Sarah Gordon, Impact Investment Institute

Also interesting is that respondents overwhelmingly expect the fast-pace of growth in the sector to continue. 90% of respondents indicated that they plan to increase their asset allocation to impact investments within the next five years, with the report predicting that UK direct impact funds will reach £100bn over the same period.

“The UK impact market will grow very rapidly but our report raised warning flags around definitions and transparency. These are challenges for the industry. Investors need to be able to hold impact managers to account. The market is growing so fast at the moment it is rather like the Wild West and dynamism in the market is such that it is ahead of government and regulators,” Gordon warns.

“We need to move impact beyond ESG. I believe impact investment is a very effective way of avoiding the greenwashing that is affecting the ESG market.”

A surprising finding of the report, she explains, was that 60% of respondents said that they were measuring their own impact, rather than using external independent systems. “We believe it is very important for investors to move towards independent verification and support the efforts of the ISSB in this regard,” she adds

The report gives details on the split by institution and the asset categories used.

Growth paths

Gordon believes growth could be even faster. The perception of “fiduciary duty is a big ‘blocker’ for many pension trustees at the moment. We are seeking to combat this mentality with a two-pronged approach”.

“Firstly, to show that there is in fact no real legal block to impact investment provided it is investment which is generating a return. Secondly, we are engaging with government. I do believe new guidance or perhaps I should say ‘clarification’ for trustees from the Department of Work and Pensions, and from The Pension Regulator, would be very helpful.”

Gordon also believes there could be a further push into impact investing by endowments, helped by a redrafting of their Investment Policy Statements. “We aim to provide support and guidance especially by giving endowments examples of how other foundations have done this”.

Going forwards, Gordon also expects to see a lot of new “thematic lens impact investment funds, focusing on gender and race. In the UK this will be galvanised by what happens with the next round of dormant assets”.

Last week the UK government announced a public consultation on an additional £880m freed up from dormant assets, or unclaimed financial assets. Gordon cited the recent Adebowale Commission on social investment, which proposes a new £50m “Black-led” social investment fund.

For Gordon, initiatives like this perhaps show “the UK can also offer examples of innovation to our friends on the continent.” It has a “dynamic impact investing climate” benefiting from “its deep capital pools, it’s very global approach, and the very existence of the City of London itself.”

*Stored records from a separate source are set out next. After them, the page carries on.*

/-!
# The cubic curvature invariant of the Kerr metric in ingoing Kerr coordinates

Infrastructure (all results proved, no definitions): the closed form of the cubic curvature
invariant `Σ g^{ii'} g^{jj'} g^{kk'} tr(R(b_i,b_j) ∘ R(b_{j'},b_k) ∘ R(b_{k'},b_{i'}))`
(`= R^{ab}{}_{cd} R^{cd}{}_{ef} R^{ef}{}_{ab}`, the index pattern of `MetricCoord.cubicTrace_pullMetric`
and `MetricCoord.cubicTrace_eq_of_basis`) of the rational Kerr components `Kerr.Ingoing.bilin M a` in
ingoing Kerr coordinates `u = (t*, r, μ, φ)` (`KerrIngoingCoordMetric.lean`), on the regular set
`{Σ ≠ 0, μ² ≠ 1}` and for ALL real `M, a`:

  `Σ g g g tr(R R R) = 48 M³ Re (r + iaμ)⁹ / Σ⁹ = 48 (A³ − 3AB²) / Σ⁹`,
  `A + iB = M (r + iaμ)³`,  `Σ = r² + a²μ²`

(Kerr is Ricci-flat of Petrov type D with `Ψ₂ = −M/(r − iaμ)³`, Kinnersley 1969, Chandrasekhar
1983, §58, so the invariant is `Ψ₂`-generated: Cherubini–Bini–Capozziello–Ruffini 2002, §4;
Abdelqader–Lake 2015, §III) — the hypothesis `H` of the transport lemma
`Kerr.cubicTrace_kerrBilin_of_ingoing` (`KerrCurvatureInvariantsTransport.lean`), which turns it into
the fact stub F4 `stub_factKerrCubicWeyl` of crux `TameCensorship` in the Kerr–Schild chart.

* `MetricCoord.basis_action_of_lowered` — generic linear algebra: an endomorphism acts on a basis by
  its lowered table raised with `g⁻¹`, `T b_q = Σ_p (Σ_s g^{ps} G(T b_q, b_s)) b_p`;
* `Kerr.Ingoing.pf_low4` — the six tables of `KerrPrincipalFrameCurvatureTable.lean` as ONE table of
  `g(R(f_i,f_j) f_q, f_k)` over all ordered pairs `(i, j)` of the principal frame `(l, n, e₃, e₄)`;
* `Kerr.Ingoing.cubicTrace_frame` — the contraction computed in the principal frame: the three metric
  contractions collapse (`Kerr.Ingoing.pf_sum_ginv`), the 64 triple traces are explicit through the
  sparse frame actions (`MetricCoord.traceCLM_comp₃_eq_sum_of_basis_action`), and the result is the
  rational identity `48(A³ − 3AB²)/Σ⁹` (`Kerr.Ingoing.cubic_re_identity`);
* `Kerr.Ingoing.cubicTrace_basisFun` — the same in the coordinate basis (basis independence,
  `MetricCoord.cubicTrace_eq_of_basis`), verbatim the hypothesis of
  `Kerr.cubicTrace_kerrBilin_of_ingoing`.

## References

* W. Kinnersley, *Type D vacuum metrics*, J. Math. Phys. 10 (1969) 1195.
* S. Chandrasekhar, *The mathematical theory of black holes* (1983), §58.
* C. Cherubini, D. Bini, S. Capozziello, R. Ruffini, *Second order scalar invariants of the Riemann
  tensor: applications to black hole spacetimes*, Int. J. Mod. Phys. D 11 (2002) 827, §4.
* M. Abdelqader, K. Lake, *Invariant characterization of the Kerr spacetime*, Phys. Rev. D 91
  (2015) 084017 (arXiv:1412.8757), §III.
* B. O'Neill, *Semi-Riemannian geometry* (1983), Ch. 3, Prop. 3.36, pp. 60–61. [ONeill1983]
* R. P. Kerr, A. Schild (1965), §3. [KerrSchild1965]
-/

noncomputable section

“Despite the challenges of Brexit, there are some examples of nimbleness in the UK now. One area where I see this is the marrying of social and environmental priorities. I believe the UK has been very innovative in its work on making sure there is a just net zero transition, and that we pay attention to the social implications of net zero targeting.”

“We do get involved in discussions on the impact investing space with European policymakers and MEPs. Most recently we’ve been working together on the ‘green plus social agenda’ working to integrate social considerations into environmental initiatives like the Green Bond Standard.”

“Working with other industry bodies and other actors in our space – that is how we’re going to get change to happen.”